/-- **The honest letter from the pointwise letter and generation (T3′∕T4∕T5 assembled).**  For the data of `stub_C` take
`R := IsAbelianSchemeModel.goodReductionAt h` (reduction `𝒜_w`, `redEnd = specialFibreHom` by `rfl`; `ℓ`-adic specialisations ★
`IsAbelianSchemeModel.tateSpecialisation`).  GENERATION: `α_K` generates (★ `Albanese.generates_α`: `F` has characteristic `0`, `Algebra F ℂ` through `ι₁`,
`M⋆_K` projective and non-empty — `stub_N`) ⇒ `αd` generates (★ `Generates.of_comp` along `∇M⋆_K ↪ M⋆_K²`)
⇒ the generic fibre `μ ≫ 𝔞_F ≫ e` of `𝔞` generates (the Néron equation; ★ `Generates.of_comp` along the isomorphisms `𝒮.genericIso⁻¹ ⊗ 𝒮.genericIso⁻¹`
and `μ`) ⇒ the special fibre `ᾱ` generates `𝒜_w` (★ `IsAbelianSchemeModel.generates_specialFibreFunctor_map`, [Serre1958MorphismesUniversels] no. 2).
TRANSPORT: `(𝒮 × 𝒮)_w` is smooth (base change of the smooth `𝒮 × 𝒮`) hence reduced and locally of finite type, so ★
`AbelianVariety.mul_frobeniusHom_eq_of_forall_geomPoints` turns the pointwise identities into `𝒯̄₁ * π = d • π² + (N w) • 𝒯̄₂` in `End 𝒜_w`
([MumfordAV1970] §4; [Lang1983AbelianVarieties] II §3; [Tate1966Endomorphisms] §1).
[cite: Lang1983AbelianVarieties, II §3 (p. 40)] [cite: Serre1958MorphismesUniversels, no. 2] [cite: MumfordAV1970, §4] [cite: BombieriGubler2006, 10.3.9 (p. 334)] -/
theorem recordCurveEichlerShimuraHonest_of_pointwise (hNE : RecordCurveNonempty) (hC : RecordCurveEichlerShimuraPointwise) :
    RecordCurveEichlerShimuraHonest := by
  intro F _ _ _ _ ι₁ Jstar K₀ S hU7ₛ hLQ h4 isoₛ hJ hJu K
  refine (hC F ι₁ Jstar K₀ S hU7ₛ hLQ h4 isoₛ hJ hJu K).elim fun S₃ hS₃ => ⟨S₃, hS₃.1, ?_⟩
  intro w hw₃ hw hunit hhyp
  -- the abelian-scheme model `𝒜` with its group structure (bound as a local instance), then the rest of the data
  refine (hS₃.2 w hw₃ hw hunit hhyp).elim fun 𝒜 h𝒜 => h𝒜.elim fun instG hrest => ?_
  obtain ⟨h, 𝒮, h𝒮, αd, hαd, 𝔞, h𝔞, hN⟩ := hrest
  refine ⟨h.goodReductionAt, fun ℓ _ hℓ => ⟨h.tateSpecialisation ℓ hℓ⟩, ?_⟩
  intro N hNK hn r₁ hr₁ hrN₁ r₂ hr₂ hrN₂
  obtain ⟨d, t, hd, htr, hpt⟩ := hN N hNK hn r₁ hr₁ hrN₁ r₂ hr₂ hrN₂
  refine ⟨d, t, hd, htr, ?_⟩
  -- GENERATION of the generic fibre of `𝔞`, read through the model՚s `e`
  haveI : IsMonHom h.exists_iso.choose.hom := h.exists_iso.choose_spec
  haveI : AlgebraicGeometry.SmoothOfRelativeDimension (((CMgsm F ι₁ Jstar K₀ S h4 isoₛ)).n - 1) ((CMgsm F ι₁ Jstar K₀ S h4 isoₛ).X K).hom :=
    (CMgsm F ι₁ Jstar K₀ S h4 isoₛ).cpt.smooth_X K
  haveI : Nonempty ((CMgsm F ι₁ Jstar K₀ S h4 isoₛ).X K).left := hNE F ι₁ Jstar K₀ S h4 isoₛ K
  letI : Algebra F ℂ := ι₁.toAlgebra
  have hgen₁ : Literature.AlgebraicGeometry.Motives.Generates αd :=
    Literature.AlgebraicGeometry.Motives.Generates.of_comp ((CMgsm F ι₁ Jstar K₀ S h4 isoₛ).alb K).nabla.incl
      (by rw [hαd]
          exact Literature.NumberTheory.Automorphic.Liu2021.AppendixC.Albanese.generates_α
            (d := (CMgsm F ι₁ Jstar K₀ S h4 isoₛ).n - 1) ((CMgsm F ι₁ Jstar K₀ S h4 isoₛ).X K)
            ((CMgsm F ι₁ Jstar K₀ S h4 isoₛ).cpt.projective_X K) ((CMgsm F ι₁ Jstar K₀ S h4 isoₛ).alb K))
  have hgen₂ : Literature.AlgebraicGeometry.Motives.Generates ((𝒮.genericIso.hom ⊗ₘ 𝒮.genericIso.hom) ≫ αd) := by
    refine Literature.AlgebraicGeometry.Motives.Generates.of_comp (𝒮.genericIso.inv ⊗ₘ 𝒮.genericIso.inv) ?_
    rw [← Category.assoc, MonoidalCategory.tensorHom_comp_tensorHom, Iso.inv_hom_id, MonoidalCategory.id_tensorHom_id, Category.id_comp]
    exact hgen₁
  rw [← h𝔞] at hgen₂
  have hgen₃ : Literature.AlgebraicGeometry.Motives.Generates (A := (CMgsm F ι₁ Jstar K₀ S h4 isoₛ).A K)
      ((Literature.NumberTheory.EllipticCurves.genericFibre (HeightOneSpectrum.valuationSubringAtPrime F w) F).map 𝔞 ≫ h.exists_iso.choose.hom) :=
    Literature.AlgebraicGeometry.Motives.Generates.of_comp _ hgen₂
  -- generation SPREADS to the special fibre (★ T4sp), the source `𝒮 × 𝒮` being proper
  haveI : AlgebraicGeometry.SmoothOfRelativeDimension 1 𝒮.total.hom := h𝒮.1
  haveI : AlgebraicGeometry.IsProper 𝒮.total.hom := h𝒮.2
  haveI : AlgebraicGeometry.IsProper (𝒮.total ⊗ 𝒮.total).hom := isProper_tensorObj_hom' 𝒮.total 𝒮.total
  have hgs := h.generates_specialFibreFunctor_map 𝔞 h.exists_iso.choose hgen₃
  -- the special fibre `(𝒮 × 𝒮)_w` is smooth of relative dimension `2`, hence reduced and locally of finite type
  haveI : AlgebraicGeometry.SmoothOfRelativeDimension (1 + 1) (𝒮.total ⊗ 𝒮.total).hom :=
    smoothOfRelativeDimension_tensorObj_hom' 𝒮.total 𝒮.total 1 1
  haveI : AlgebraicGeometry.SmoothOfRelativeDimension (1 + 1)
      ((Literature.NumberTheory.DiophantineGeometry.specialFibreFunctor w).obj (𝒮.total ⊗ 𝒮.total)).hom :=
    haveI := AlgebraicGeometry.smoothOfRelativeDimension_isStableUnderBaseChange (n := 1 + 1)
    MorphismProperty.baseChange_obj _ _ ‹_›
  haveI : AlgebraicGeometry.Smooth ((Literature.NumberTheory.DiophantineGeometry.specialFibreFunctor w).obj (𝒮.total ⊗ 𝒮.total)).hom :=
    AlgebraicGeometry.SmoothOfRelativeDimension.smooth (1 + 1) _
  haveI : AlgebraicGeometry.LocallyOfFiniteType
      ((Literature.NumberTheory.DiophantineGeometry.specialFibreFunctor w).obj (𝒮.total ⊗ 𝒮.total)).hom := inferInstance
  -- TRANSPORT to `End 𝒜_w` (the brick)
  exact AbelianVariety.mul_frobeniusHom_eq_of_forall_geomPoints (dZ := 1 + 1) hgs _ _ d (Ideal.absNorm w.asIdeal : ℤ) hpt

/-- **`stub_L3a : RecordCurveEichlerShimuraHonest` — DISCHARGED modulo `stub_N` + `stub_C`** (edition 3: the registered stub of edition 2 becomes a
theorem; the open inputs of this sub-line are now the S-sized `stub_N` and the pole `stub_C` — F0P5a-plan box (e) ruling 22:16Z; the generic
generation input is ★ `Albanese.generates_α`).
[cite: Liu2021, Prop. D.8 (1)–(3) and Cor. D.9 proof (FJcycle.tex l. 5586–5600)] [cite: Lang1983AbelianVarieties, II §3 (p. 40)] -/
theorem stub_L3a : RecordCurveEichlerShimuraHonest :=
  recordCurveEichlerShimuraHonest_of_pointwise stub_N stub_C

—————

> Task goal: The required answer is the run of lines above, starting at the line with "haveI : Nonempty" and ending at the line with "have hgen₁ : Literature.AlgebraicGeometry.Motives.Generates", reproduced exactly with both ends.

> Worked solution:
  haveI : Nonempty ((CMgsm F ι₁ Jstar K₀ S h4 isoₛ).X K).left := hNE F ι₁ Jstar K₀ S h4 isoₛ K
  letI : Algebra F ℂ := ι₁.toAlgebra
  have hgen₁ : Literature.AlgebraicGeometry.Motives.Generates αd :=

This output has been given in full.